It is not going to be easy, and it is going to take a sustained long-term view on reforming institutions, strengthening institutions, and bringing about the kind of change in the social side that we are after through the AID programs.

Let me end by saying that the Andean Regional Initiative must be viewed as the national program in each of these countries responding to their priorities and problems. They are the ones that are going to have to make this work. Our role is one of facilitating the process, and we will be working along with them over the next several years in this effort.

Thanks.

Q:Can I ask a question, and this will be related to what you were just saying. I'm a little confused. I must be reading this -- these budget things wrong. But you just went through a whole host of social-type programs.

Where are these being funded? In the two charts we have, we have zero listed for economic and social programs for Colombia.

Q:(Inaudible.)

Q:Yes, but that's under INC. There is $146.5 -- what million -- listed on the green thing on -- but it's listed under economic and social programs, but it's listed under INC, and there is nothing for economic support funds, development assistance and child survival and disease.

So where is the money for these?

ASSISTANT SECRETARY BEERS: That is a peculiarity in the INL budget process because we have functioned and are able and authorized to fund a large array of programs. The Colombia portion of those programs is funded entirely out of the INL budget. But I didn't talk about it because we transferred the money to AID essentially in order to execute the programs. So it makes more sense for the executor to actually talk about the programs. But it is INL money, and it is used for alternative development and other support features for our efforts in Colombia.

Q:Can you say how much of that there is? Or --

ASSISTANT SECRETARY BEERS: The figures on the table? In terms of how much of it is going --

Q:Well, okay, why is it not the same in Bolivia, then?

ASSISTANT SECRETARY BEERS: Because of the structure in Bolivia. Mike, come on back.

Q:I just don't understand why you have it listed under different things in one country --

Q:Or it's just some beaurocratic (inaudible) --

Q:Well, either that or they are trying to hide something.

MR. DEAL: No, of course we are not trying to hide something. You know better than that.

There was not an economic development program in Colombia other than what we have funded through INL, for a long period of time. And we began that process. We basically transferred the money to AID. Since we have always run that program in Colombia, it made no sense to take it out of the INL budget and fund it in the other.

All the other countries have programs that had already started in AID, and we had alternative development programs in some of them. So what we have done is taken all of the funding streams, bring everybody together in the room and sit down and say, all right, we are going to do this all together.

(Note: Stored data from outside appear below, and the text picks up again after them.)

import Summits.BirchSwinnertonDyer.BirchSwinnertonDyer.Theorems.EisensteinPrimesMazurMCOnX1RankZeroInterludeRoadBReduction
import Summits.BirchSwinnertonDyer.BirchSwinnertonDyer.Theorems.EisensteinPrimesMazurMCOnX1RankZeroInterludeStubRoadBResidueP
import Summits.BirchSwinnertonDyer.BirchSwinnertonDyer.Theorems.EisensteinPrimesMazurMCOnX1RankZeroInterludeResidualGL1Tame
import Summits.BirchSwinnertonDyer.BirchSwinnertonDyer.Theorems.EisensteinPrimesMazurMCOnX1RankZeroInterludeResidualGL1Unr
import Summits.BirchSwinnertonDyer.BirchSwinnertonDyer.Theorems.EisensteinPrimesMazurMCOnX1RankZeroInterludeResidualGL1EvenOfFW
import Literature.NumberTheory.IwasawaTheory.ClassicalMuVanishesUnramifiedClassesProofs
import HarnessLib

/-!
# Crux `MazurMCOnX1RankZero` (item stmt-BirchSwinnertonDyer-19035), line `interlude_with_torsion`: ROAD B END TO END —
# K2⁺ (cyclotomic isogeny invariance of `char 𝔛_Gr(·/K_∞⁺)` at an odd good prime) FROM THE FERRERO–WASHINGTON THEOREM ALONE

Cell `bsd-eis` (host `run/shared/lean/pub/bsd-eis/`), seat `bsd-eis-lam-a` g21 (PART 1b seat (4); `--supports`
stmt-BirchSwinnertonDyer-19035 as a HELPER; no claim, closes nothing by itself).

The line's currency K2⁺ = `…Theorems.InterludeWithTorsion.XGrCharIdealIsogenyInvariantCyc` (`…InterludeDefs`, p685554) — for rationally
isogenous `W₁ ∼ W₂` with good reduction at an odd `p` split in an admissible imaginary quadratic `K`, over the CYCLOTOMIC `ℤ_p`-extension
of `K`: `𝔛_Gr(W₂/K_∞⁺)` (relaxed at `v`, strict at `v̄`) is `Λ`-torsion once `𝔛_Gr(W₁/K_∞⁺)` is, with the SAME characteristic ideal — is
Perrin-Riou's `μ`-formula specialised to the Greenberg structure (Perrin-Riou, ASPM 17 (1989), Théorème p. 349; Kobayashi–Ota, ASPM 86
(2020), proof of Prop. 2.9). Its typing as a Literature named fact was REFUSED (p617858, «one index at every `v ∣ p`»), and the skeleton
has since proved it IN PIECES (road B: K2⁺-e away from `(p)`, `μ`-monotonicity (B1), the residue at degree `p` (B1c), residual `GL(1)`
finiteness (B3) ⟸ [Unr] ∧ [Even]). After lam-a g19–g21's chain (Greenberg's Lemma 5.9 ⟸ FW, p717721; the [Even] plug p721873) and
the tree theorem `IwasawaTheory.classicalMuVanishes_finite_unramifiedClasses_holds` (Iwasawa's `μ = 0` in character form, p694611), the
ONLY print input left on road B is the Ferrero–Washington theorem. This file records that fact as ONE theorem per stage:

* `gl1InputUnramified_of_ferreroWashington` — [Unr] ⟸ FW (U is a tree theorem);
* `residualGL1FinitenessOdd_of_ferreroWashington` — (B3) ⟸ FW;
* `kerSelmerMapFiniteOfDegreeP_of_ferreroWashington` — (B1c)'s output: finite Selmer kernel along every `ℚ`-isogeny of degree `p` ⟸ FW;
* **`xGrCharIdealIsogenyInvariantCyc_of_ferreroWashington`** — **K2⁺ ⟸ FW**.

Every proof is a composition BY NAME of tree theorems (`UnrTransport.gl1InputUnramified_of_ferreroWashington`,
`residualGL1FinitenessOdd_of_unr_even'`, `EvenTransport.greenbergEvenInput_of_ferreroWashington`, `stub_roadBResidueP`,
`xGrCharIdealIsogenyInvariantCyc_of_kerSelmerMapFiniteOfDegreeP`); the mathematics is the ideator bsd-idea-11's (g6–g17), the LEAD
cruxlead-19035 g0's workers' and lam-a g19–g20's. CONDITIONAL on FW (`IwasawaTheory.ferreroWashington1979_classicalMuVanishes`, Ann. of
Math. 109 (1979), a refereed theorem carried as a named fact, size XL). HONEST FRAMING: conditional helper theorems; nothing about BSD,
Mazur's main conjecture or IMC2 is asserted; 0 cells / labels / tiers move.
[cite: PerrinRiou1989ASPM, Théorème (p. 349)] [cite: KobayashiOta2020, Prop. 2.9 (proof, footnote 1 p. 552)]
[cite: GreenbergLNM1716, §5 Lemma 5.9, Prop. 5.10 (proof)] [cite: FerreroWashington1979, Theorem] [cite: Washington1997, §7.5 Thm. 7.15, §13.5]
-/

noncomputable section

set_option linter.dupNamespace false
set_option autoImplicit false

open scoped NumberField Pointwise
open Field IsDedekindDomain
open Literature.NumberTheory.GaloisRepresentations
open Literature.NumberTheory.EllipticCurves Literature.NumberTheory.EllipticCurves.GreenbergSelmer
open Literature.NumberTheory.EllipticCurves.GreenbergVatsal2000
open Literature.NumberTheory.IwasawaTheory

namespace Summit.BirchSwinnertonDyer.BirchSwinnertonDyer.Theorems.InterludeWithTorsion.RoadBOfFW

/-- **[Unr] from Ferrero–Washington alone**: the everywhere-unramified classes of `H¹(K_∞⁺, M)` are finite for an order-`p` `M` with
`Γ_ℚ`-provenance over the cyclotomic tower of an imaginary quadratic `K` (`RoadBHelpers.GL1InputUnramified`) — the tree theorem
`UnrTransport.gl1InputUnramified_of_ferreroWashington` (trivialising abelian field `F = K·ℚ(η)`, FW for `F`, transport) with its second
input, Iwasawa's «`μ = 0` ⟹ finitely many unramified classes», supplied by the tree theorem
`IwasawaTheory.classicalMuVanishes_finite_unramifiedClasses_holds`. [cite: FerreroWashington1979, Theorem]
[cite: Washington1997, §13.5 (Prop. 13.28)] [cite: GreenbergLNM1716, §5, proof of Prop. 5.10] -/
theorem gl1InputUnramified_of_ferreroWashington (hFW : ferreroWashington1979_classicalMuVanishes) :
    RoadBHelpers.GL1InputUnramified :=
  UnrTransport.gl1InputUnramified_of_ferreroWashington hFW
    Literature.NumberTheory.IwasawaTheory.classicalMuVanishes_finite_unramifiedClasses_holds

/-- **(B3) `ResidualGL1FinitenessOdd` from Ferrero–Washington alone**: the residual Greenberg Selmer group (relaxed above `v`, zero above
`v̄`, unramified outside `S`) of an order-`p` `Γ_ℚ`-character over the cyclotomic tower of an imaginary quadratic `K` with `p = v v̄` odd is
finite — W2's swap assembly `residualGL1FinitenessOdd_of_unr_even'` fed by [Unr] (previous theorem, through
`RoadBHelpers.mem_everywhereUnramified_iff`) and [Even] (`EvenTransport.greenbergEvenInput_of_ferreroWashington`: Greenberg's Lemma 5.9
⟸ FW, p717721/p721873). [cite: GreenbergLNM1716, §5 Lemma 5.9 and proof of Prop. 5.10] [cite: FerreroWashington1979, Theorem] -/
theorem residualGL1FinitenessOdd_of_ferreroWashington (hFW : ferreroWashington1979_classicalMuVanishes) :
    ResidualGL1FinitenessOdd :=
  residualGL1FinitenessOdd_of_unr_even'
    (fun K _ _ hK p _ hp2 κ hκ M _ _ _ _ _ hcard hprov ↦ by
      have h := gl1InputUnramified_of_ferreroWashington hFW K hK p hp2 κ hκ M hcard hprov
      refine h.subset ?_
      intro c hc
      exact (RoadBHelpers.mem_everywhereUnramified_iff (H := κ.kerSubgroup) (M := M) c).2 hc)
    (EvenTransport.greenbergEvenInput_of_ferreroWashington hFW)

/-- **(B1c)'s output from Ferrero–Washington alone**: along every `ℚ`-isogeny `ψ₀ : W → W'` of degree exactly `p` between curves with good
reduction at the odd prime `p = v v̄`, the map of Greenberg Selmer groups `Sel_{v̄}(K_∞⁺, ψ₀/K)` over the cyclotomic tower has FINITE kernel
(`KerSelmerMapFiniteOfDegreeP`) — the tree theorem `stub_roadBResidueP : ResidualGL1FinitenessOdd → KerSelmerMapFiniteOfDegreeP`
(p687195) applied to the previous theorem. [cite: GreenbergLNM1716, §5, proof of Prop. 5.10] [cite: GreenbergVatsal2000, §2 Prop. 2.8] -/
theorem kerSelmerMapFiniteOfDegreeP_of_ferreroWashington (hFW : ferreroWashington1979_classicalMuVanishes) :
    KerSelmerMapFiniteOfDegreeP :=
  stub_roadBResidueP (residualGL1FinitenessOdd_of_ferreroWashington hFW)

/-- **K2⁺ FROM FERRERO–WASHINGTON ALONE.** For rationally isogenous elliptic curves `W₁ ∼ W₂` over `ℚ` (globally minimal models), an odd
prime `p` of good reduction for `W₁`, an imaginary quadratic `K` (Heegner for `N_{W₁}` and for `p`, `d_K` odd, `d_K ≠ −3`) with `p = v v̄`,
the CYCLOTOMIC `ℤ_p`-extension `κ` of `K` and a topological generator `γ`: if `𝔛_Gr(W₁/K_∞⁺) = AcSelmer.XAc (W₁/K) p κ v̄ ∅ γ` is
`Λ`-torsion then so is `𝔛_Gr(W₂/K_∞⁺)`, and the two characteristic ideals are EQUAL (`XGrCharIdealIsogenyInvariantCyc`, the line's K2⁺ —
Perrin-Riou's `μ`-formula / Kobayashi–Ota Prop. 2.9 on the cyclotomic line, whose typing as a named fact was refused, p617858) — GRANTED
ONLY the Ferrero–Washington theorem: the tree theorem `xGrCharIdealIsogenyInvariantCyc_of_kerSelmerMapFiniteOfDegreeP` (K2⁺-e away from
`(p)` + `μ`-monotonicity + reduction to prime-degree steps) applied to the previous theorem. CONDITIONAL on FW; nothing about BSD, Mazur's
main conjecture or IMC2 is asserted. [cite: PerrinRiou1989ASPM, Théorème (p. 349)] [cite: KobayashiOta2020, Prop. 2.9 (proof, footnote 1 p. 552)]
[cite: GreenbergLNM1716, §1 (before Conj. 1.11), §5 Lemma 5.9, Prop. 5.10] [cite: FerreroWashington1979, Theorem] -/
theorem xGrCharIdealIsogenyInvariantCyc_of_ferreroWashington (hFW : ferreroWashington1979_classicalMuVanishes) :
    XGrCharIdealIsogenyInvariantCyc :=
  xGrCharIdealIsogenyInvariantCyc_of_kerSelmerMapFiniteOfDegreeP (kerSelmerMapFiniteOfDegreeP_of_ferreroWashington hFW)

end Summit.BirchSwinnertonDyer.BirchSwinnertonDyer.Theorems.InterludeWithTorsion.RoadBOfFW

end
import Summits.QuantumFields.YangMills.Theorems.BalabanUVNodesK1EndExactRowsContFreeStep

/-!
# THE STEP WITNESS CROSSES: NON-CROSSING (`hord`) IS NOT NEEDED FOR THE END EITHER — two in-window runs from different bare couplings MEET, at EVERY level

Cell `pub-ymgap`, seat `pub-ymgap-dag-n13-w5` (g6), N13 [B16] width seat; `--kind proof --supports stmt-QuantumFields-27364 --as helper` (K1⁹
`…Theses.BalabanUVNodes.StabilityBRunRowsAtRecordR13SepCoPHV`, crux r3 DECIDING, route rev 29).  Sequel of FILE 5 of the `dag-n13-w4` END-EXACTNESS census (p639689
`…K1EndExactRowsContFreeStep`, this seat, on n13-w4 g8's hand-out word): there the STEP family `β k v = 𝟙[v 0 < c k]`, `c_k = 1∕(k+2)`, carries END, (W), (T), rows (i)(iv) and no-shrink
at every level while run-wise (C) `SurvCont` fails at every level, and its header SAYS that non-crossing fails too.  THIS FILE makes that sentence a theorem (split off for the 400-line lint).

File 12's β-bound-free END criterion (p621368 `…K1EndCriterionCeilingFree` :172 `endpointExistence_iff_windowRuns_topRuns`) proves NECESSITY `EndpointExistence → (W) ∧ (T)` under TWO
auxiliary hypotheses: survivor continuity `SurvCont β γ₀` and the ORDER LETTER `hord` («in-window runs of (0.20) with `gs 0 < gs' 0` stay strictly ordered at every step», :151 ∕ :174).
HERE: for the step family `hord` FAILS at every level `γ₀ > 0` — whenever a threshold of a strictly decreasing sequence sits inside the level's run interval, `0 < c_i ≤ (γ₀⁻² + i)^{−1∕2}`,
the runs of length `i + 1` generated from `x' := (c_i⁻² + 1)^{−1∕2} < x := c_i` both solve (0.20), both stay in `]0, γ₀]`, and MEET at step `i + 1`: `g_{i+1}⁻² = c_i⁻² − i` for both
(below the threshold one more unit step fires and exactly compensates the smaller start; `not_hord_step`).  With FILE 5 (END, (W), (T) at every level; `SurvCont` failing at every
level) the display `end_W_T_without_cont_without_hord`: BOTH auxiliary hypotheses of the necessity half fail while its conclusion AND the END hold — so neither (C) nor non-crossing
is an END-exact letter; both are devices of that proof (the END-exact content stays {(W), (T)}, p633163 §4 ∕ p621368).

HONEST FRAMING.  [folklore] letter-level real analysis on the recursion (0.20) for an ABSTRACT `HBeta`; NOTHING about `Node00.betaOfRecord₁₃` (print [I] §1 pp. 263–264 asserts smoothness
of the true β-functions in the coupling, where both devices are expected to be available); nothing of Bałaban asserted; no item filed ∕ closed; K1⁹ NOT closed (v10, 0∕6 stubs); N13 NOT
discharged; counts UNMOVED (typed 28∕28 · discharged 5∕27 · A 5∕28).  One finite 𝕋⁴ programme at fixed ε, Bałaban AS PRINTED; R4 = the CONDITIONAL finite-𝕋⁴ rung `BalabanLadder.UV`
only — the Yang–Mills mass gap (Clay) is NOT proved by any of this; nothing continuum ∕ ℝ⁴ ∕ OS.  No `sorry`, no `axiom`, no `def`, no `instance`, no `notation`.
Sources (context only): [I] T. Bałaban, Commun. Math. Phys. 109 (1987) 249 [Balaban1987RG1] (0.17)–(0.20) pp. 255–256, Thm 2 p. 259 (first sentence), §1 pp. 263–264.
-/

noncomputable section

open scoped BigOperators Matrix.Norms.L2Operator

namespace Summit.QuantumFields.YangMills.Theorems.BalabanUVNodesK1EndExactRowsContFreeStepCrossing

open Literature.MathematicalPhysics.QuantumFieldTheory.Balaban1983to89
open Literature.MathematicalPhysics.QuantumFieldTheory.Balaban1983to89.FlowStep
open Literature.MathematicalPhysics.QuantumFieldTheory.Balaban1983to89.FlowStepRuns
open Literature.MathematicalPhysics.QuantumFieldTheory.Balaban1983to89.DagBinding
open Summit.QuantumFields.YangMills.Theorems.BalabanUVNodesK2NamedJetsRunRemAt (SurvCont)
open Summit.QuantumFields.YangMills.Theorems.BalabanUVNodesK1EndExactRowsContFreeStep

/-! ## §1 NON-CROSSING FAILS TOO: two in-window runs from different bare couplings MEET — the second auxiliary hypothesis (`hord`) of file 12's necessity half -/

section Hord

variable {β : HBeta} {c : ℕ → ℝ}

/-- IN-WINDOW FROM THE CLOSED FORM: if `#{i < K : x < c_i} + γ⁻² ≤ x⁻²` then the run generated from `x` stays in `]0, γ]` up to `K` (partial counts only grow). [cite: Balaban1987RG1, (0.18)–(0.20) pp.255–256 (the recursion only; elementary)] -/
theorem inInterval_genSeq_step (hβ : ∀ (k : ℕ) (v : Fin (k + 1) → ℝ), β k v = if v 0 < c k then 1 else 0) {x γ : ℝ} (hx : 0 < x) (hγ : 0 < γ) {K : ℕ}
    (hK : ∑ i ∈ Finset.range K, (if x < c i then (1 : ℝ) else 0) + 1 / γ ^ 2 ≤ 1 / x ^ 2) :
    Step.InInterval γ K (genSeq β x) := by
  have hK' : ∑ i ∈ Finset.range K, (if x < c i then (1 : ℝ) else 0) < 1 / x ^ 2 := by
    linarith [show (0 : ℝ) < 1 / γ ^ 2 by positivity]
  intro k hk
  obtain ⟨hpos, heq⟩ := inv_sq_genSeq_step hβ hx hK' k hk
  refine ⟨hpos, ?_⟩
  have hle : ∑ i ∈ Finset.range k, (if x < c i then (1 : ℝ) else 0) ≤ ∑ i ∈ Finset.range K, (if x < c i then (1 : ℝ) else 0) :=
    Finset.sum_le_sum_of_subset_of_nonneg (Finset.range_mono hk) fun i _ _ => by split_ifs <;> norm_num
  have h1 : 1 / γ ^ 2 ≤ 1 / (genSeq β x k) ^ 2 := by
    rw [heq]
    linarith
  have h2 := (one_div_le_one_div (by positivity) (by positivity)).1 h1
  exact (pow_le_pow_iff_left₀ hpos.le hγ.le two_ne_zero).1 h2

/-- at the threshold `x = c_i` of a strictly decreasing threshold sequence exactly the `i` earlier steps fire: `Σ_{j ≤ i} 𝟙[c_i < c_j] = i`. [folklore] -/
theorem sum_step_at_threshold (hc : StrictAnti c) (i : ℕ) :
    ∑ j ∈ Finset.range (i + 1), (if c i < c j then (1 : ℝ) else 0) = i := by
  rw [Finset.sum_range_succ, if_neg (lt_irrefl _), add_zero,
    Finset.sum_congr rfl fun j hj => if_pos (hc (Finset.mem_range.mp hj)), Finset.sum_const, Finset.card_range, nsmul_eq_mul, mul_one]

/-- just below the threshold all `i + 1` steps fire: `x' < c_i` ⟹ `Σ_{j ≤ i} 𝟙[x' < c_j] = i + 1`. [folklore] -/
theorem sum_step_below_threshold (hc : StrictAnti c) (i : ℕ) {x' : ℝ} (hx' : x' < c i) :
    ∑ j ∈ Finset.range (i + 1), (if x' < c j then (1 : ℝ) else 0) = i + 1 := by
  rw [Finset.sum_congr rfl fun j hj => if_pos (lt_of_lt_of_le hx' (hc.antitone (Nat.lt_succ_iff.mp (Finset.mem_range.mp hj)))),
    Finset.sum_const, Finset.card_range, nsmul_eq_mul, mul_one, Nat.cast_succ]

/-- ★ **NON-CROSSING FAILS AT LEVEL `γ₀`** whenever a threshold `c_i` of a strictly decreasing sequence sits inside that level's run interval, `0 < c_i ≤ (γ₀⁻² + i)^{−1∕2}`: the runs of
length `i + 1` generated from `x' := (c_i⁻² + 1)^{−1∕2} < x := c_i` both solve (0.20), both stay in `]0, γ₀]`, start strictly ordered and MEET at step `i + 1` (`g_{i+1}⁻² = c_i⁻² − i`
for both: below the threshold one more unit step fires and exactly compensates the smaller start).  So the order hypothesis `hord` of file 12's necessity half (p621368 :151 ∕ :174,
`topRuns_of_endpointExistence` ∕ `endpointExistence_iff_windowRuns_topRuns`) fails for this family at every level reached by the thresholds — like (C), a device of that proof,
not a letter the END pays (here END, (W), (T) hold regardless, §§1–2). [cite: Balaban1987RG1, Thm 2 p.259 (first sentence), (0.17)–(0.20) pp.255–256 (elementary; nothing of the theorem asserted)] -/
theorem not_hord_step (hβ : ∀ (k : ℕ) (v : Fin (k + 1) → ℝ), β k v = if v 0 < c k then 1 else 0) (hc : StrictAnti c) {γ₀ : ℝ} (hγ₀ : 0 < γ₀) {i : ℕ}
    (hci : 0 < c i) (hci' : c i ≤ 1 / Real.sqrt (1 / γ₀ ^ 2 + i)) :
    ¬ ∀ γ : ℝ, 0 < γ → γ ≤ γ₀ → ∀ (n : ℕ) (gs gs' : ℕ → ℝ), RGEqH n β gs → RGEqH n β gs' →
      Step.InInterval γ n gs → Step.InInterval γ n gs' → gs 0 < gs' 0 → ∀ k, k ≤ n → gs k < gs' k := by
  intro hord
  -- the threshold inequality in inverse-square form: `γ₀⁻² + i ≤ c_i⁻²`
  have hA : 0 < 1 / γ₀ ^ 2 + i := by positivity
  have hci2 : 1 / γ₀ ^ 2 + i ≤ 1 / (c i) ^ 2 := by
    have h1 : Real.sqrt (1 / γ₀ ^ 2 + i) ≤ 1 / c i := by
      have := one_div_le_one_div_of_le hci hci'
      rwa [one_div_one_div] at this
    have h2 := pow_le_pow_left₀ (Real.sqrt_nonneg _) h1 2
    rwa [Real.sq_sqrt hA.le, one_div_pow] at h2
  have hγ2 : (0 : ℝ) < 1 / γ₀ ^ 2 := by positivity
  -- the smaller start `x' = (c_i⁻² + 1)^{-1/2}`
  have hB : 0 < 1 / (c i) ^ 2 + 1 := by positivity
  set x' : ℝ := 1 / Real.sqrt (1 / (c i) ^ 2 + 1) with hx'_def
  have hx'0 : 0 < x' := div_pos one_pos (Real.sqrt_pos.mpr hB)
  have hx'_sq : 1 / x' ^ 2 = 1 / (c i) ^ 2 + 1 := by
    rw [hx'_def, div_pow, one_pow, Real.sq_sqrt hB.le, one_div_one_div]
  have hx'lt : x' < c i := by
    have h : 1 / (c i) ^ 2 < 1 / x' ^ 2 := by rw [hx'_sq]; linarith
    have h2 := (one_div_lt_one_div (by positivity) (by positivity)).1 h
    by_contra hge
    exact absurd (pow_le_pow_left₀ hci.le (not_lt.mp hge) 2) (not_le.mpr h2)
  -- closed-form counts for the two starts
  have hKx : ∑ j ∈ Finset.range (i + 1), (if c i < c j then (1 : ℝ) else 0) < 1 / (c i) ^ 2 := by
    rw [sum_step_at_threshold hc i]; linarith
  have hKx' : ∑ j ∈ Finset.range (i + 1), (if x' < c j then (1 : ℝ) else 0) < 1 / x' ^ 2 := by
    rw [sum_step_below_threshold hc i hx'lt, hx'_sq]; linarith
  have hIx : Step.InInterval γ₀ (i + 1) (genSeq β (c i)) :=
    inInterval_genSeq_step hβ hci hγ₀ (by rw [sum_step_at_threshold hc i]; linarith)
  have hIx' : Step.InInterval γ₀ (i + 1) (genSeq β x') :=
    inInterval_genSeq_step hβ hx'0 hγ₀ (by rw [sum_step_below_threshold hc i hx'lt, hx'_sq]; linarith)
  -- the two runs MEET at step `i + 1`
  have hmeet : genSeq β x' (i + 1) = genSeq β (c i) (i + 1) := by
    obtain ⟨hp1, he1⟩ := inv_sq_genSeq_step hβ hx'0 hKx' (i + 1) le_rfl
    obtain ⟨hp2, he2⟩ := inv_sq_genSeq_step hβ hci hKx (i + 1) le_rfl
    rw [sum_step_below_threshold hc i hx'lt, hx'_sq] at he1
    rw [sum_step_at_threshold hc i] at he2
    have h : 1 / (genSeq β x' (i + 1)) ^ 2 = 1 / (genSeq β (c i) (i + 1)) ^ 2 := by rw [he1, he2]; ring
    have h2 : (genSeq β x' (i + 1)) ^ 2 = (genSeq β (c i) (i + 1)) ^ 2 := by
      have h3 := congrArg (fun t : ℝ => 1 / t) h
      simpa only [one_div_one_div] using h3
    exact (pow_left_inj₀ hp1.le hp2.le two_ne_zero).1 h2
  have h0 : genSeq β x' 0 < genSeq β (c i) 0 := by rw [genSeq_zero, genSeq_zero]; exact hx'lt
  have hlt := hord γ₀ hγ₀ le_rfl (i + 1) (genSeq β x') (genSeq β (c i)) (rgEqH_genSeq_step hβ hx'0 hKx') (rgEqH_genSeq_step hβ hci hKx)
    hIx' hIx h0 (i + 1) le_rfl
  rw [hmeet] at hlt
  exact lt_irrefl _ hlt

end Hord

/-- ★ **(W), (T) AND THE END — WITHOUT (C) AND WITHOUT NON-CROSSING AT ANY LEVEL — KERNEL WITNESS.**  The step family with thresholds `1∕(k+2)`: (W) and (T) at every level and
`EndpointExistence (modelOf β)`, while BOTH auxiliary hypotheses of file 12's necessity half `EndpointExistence → (W) ∧ (T)` (p621368 :172: `SurvCont β γ₀` and the order letter
`hord`) FAIL at EVERY level `γ₀ > 0`.  So neither (C) nor non-crossing is an END-exact letter; the criterion's conclusion holds here without either.  HONEST SCOPE: letter level only; at the
route's `betaOfRecord₁₃ θ` NOTHING is claimed (print's β is smooth in the coupling, [I] §1, where both devices are expected to be available). [folklore] -/
theorem end_W_T_without_cont_without_hord : ∃ β : HBeta,
    (∀ γ : ℝ, 0 < γ → ∀ K : ℕ, ∃ gs : ℕ → ℝ, RGEqH K β gs ∧ Step.InInterval γ K gs) ∧
    (∀ γ : ℝ, 0 < γ → ∃ gstar : ℝ, 0 < gstar ∧
      ∀ (n : ℕ) (gs : ℕ → ℝ), RGEqH n β gs → Step.InInterval γ n gs → ∀ k, k ≤ n → gs k = γ → gstar ≤ gs n) ∧
    EndpointExistence (modelOf β) ∧
    (∀ γ₀ : ℝ, 0 < γ₀ → ¬ SurvCont β γ₀) ∧
    (∀ γ₀ : ℝ, 0 < γ₀ → ¬ ∀ γ : ℝ, 0 < γ → γ ≤ γ₀ → ∀ (n : ℕ) (gs gs' : ℕ → ℝ), RGEqH n β gs → RGEqH n β gs' →
      Step.InInterval γ n gs → Step.InInterval γ n gs' → gs 0 < gs' 0 → ∀ k, k ≤ n → gs k < gs' k) := by
  have hβ : ∀ (k : ℕ) (v : Fin (k + 1) → ℝ),
      (fun k w => if w 0 < 1 / ((k : ℝ) + 2) then 1 else 0 : HBeta) k v = if v 0 < (fun k : ℕ => 1 / ((k : ℝ) + 2)) k then 1 else 0 := fun _ _ => rfl
  have hc : StrictAnti fun k : ℕ => (1 : ℝ) / ((k : ℝ) + 2) := by
    intro a b hab
    have hab' : (a : ℝ) < b := Nat.cast_lt.mpr hab
    show (1 : ℝ) / ((b : ℝ) + 2) < 1 / ((a : ℝ) + 2)
    exact one_div_lt_one_div_of_lt (by positivity) (by linarith)
  refine ⟨fun k w => if w 0 < 1 / ((k : ℝ) + 2) then 1 else 0, fun γ hγ => step_windowRuns hβ γ γ hγ le_rfl, fun _ hγ => step_topRuns hβ hγ,
    endpointExistence_modelOf_step hβ, fun γ₀ hγ₀ => ?_, fun γ₀ hγ₀ => ?_⟩
  · obtain ⟨k, hk⟩ := exists_scale_step hγ₀
    exact not_survCont_step hβ hγ₀ (k := k) (by positivity) hk
  · obtain ⟨k, hk⟩ := exists_scale_step hγ₀
    exact not_hord_step hβ hc hγ₀ (i := k) (by positivity) hk

end Summit.QuantumFields.YangMills.Theorems.BalabanUVNodesK1EndExactRowsContFreeStepCrossing

end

Now, when we did the supplemental budget, we didn't go back and pull the strings of all the programs that AID runs through the rest of Latin America. In this case, for these seven countries, we want to put it all together and make sure that it is all integrated and coordinated so that we are presenting both to you and to the Congress and to the countries that we want to work with an integrated package. And that is why it is that way. It is a budget anomaly.

Q:I have a question for Mr. Beers. Are you aware of the Satellite Study Commission by the Colombian Government in the United Nations, the results of which came out this week and which came to the conclusion that Colombia is in fact producing much more cocaine than you say on your bits of paper here? And how do you assess the reliability of this study?

ASSISTANT SECRETARY BEERS: I am aware of it, only insofar as it has been reported in the press. With respect to it, insofar as I have been able to pull together information since the story began to run, we are not in a position at this point in time to specifically comment on the validity of the study, because we don't have the information of the methodology behind the study. This is not the first case in which other organizations or countries have attempted to estimate narcotic crop cultivation in a country.

When these situations occur, what we basically try to do is to be in contact with the investigating country or agency to understand the methodology behind their figures, indicate the methodology behind our own figures, and try to resolve those differences. The most pronounced case recently is Afghanistan, in which UNDCP ran an estimate that was quite different, in fact more widely different in Afghanistan than the difference between this particular estimate and our own.

We have, as a result of discussions and meetings, reduced that difference significantly over the course of the last year, and we will try to do that in the time ahead. I think it is fair to say, though, that that study, as our own indicates, that coca cultivation is still increasing in Colombia and our concerns there continue to exist. The comments that were drawn from the article, however, that this is an indication of a failure of the Colombian-U.S. effort to deal with cultivation, I think are premature conclusions. I can't tell you when the data for the study was derived, and therefore I can't tell you whether it precedes or post-dates the beginning of the U.S. effort there.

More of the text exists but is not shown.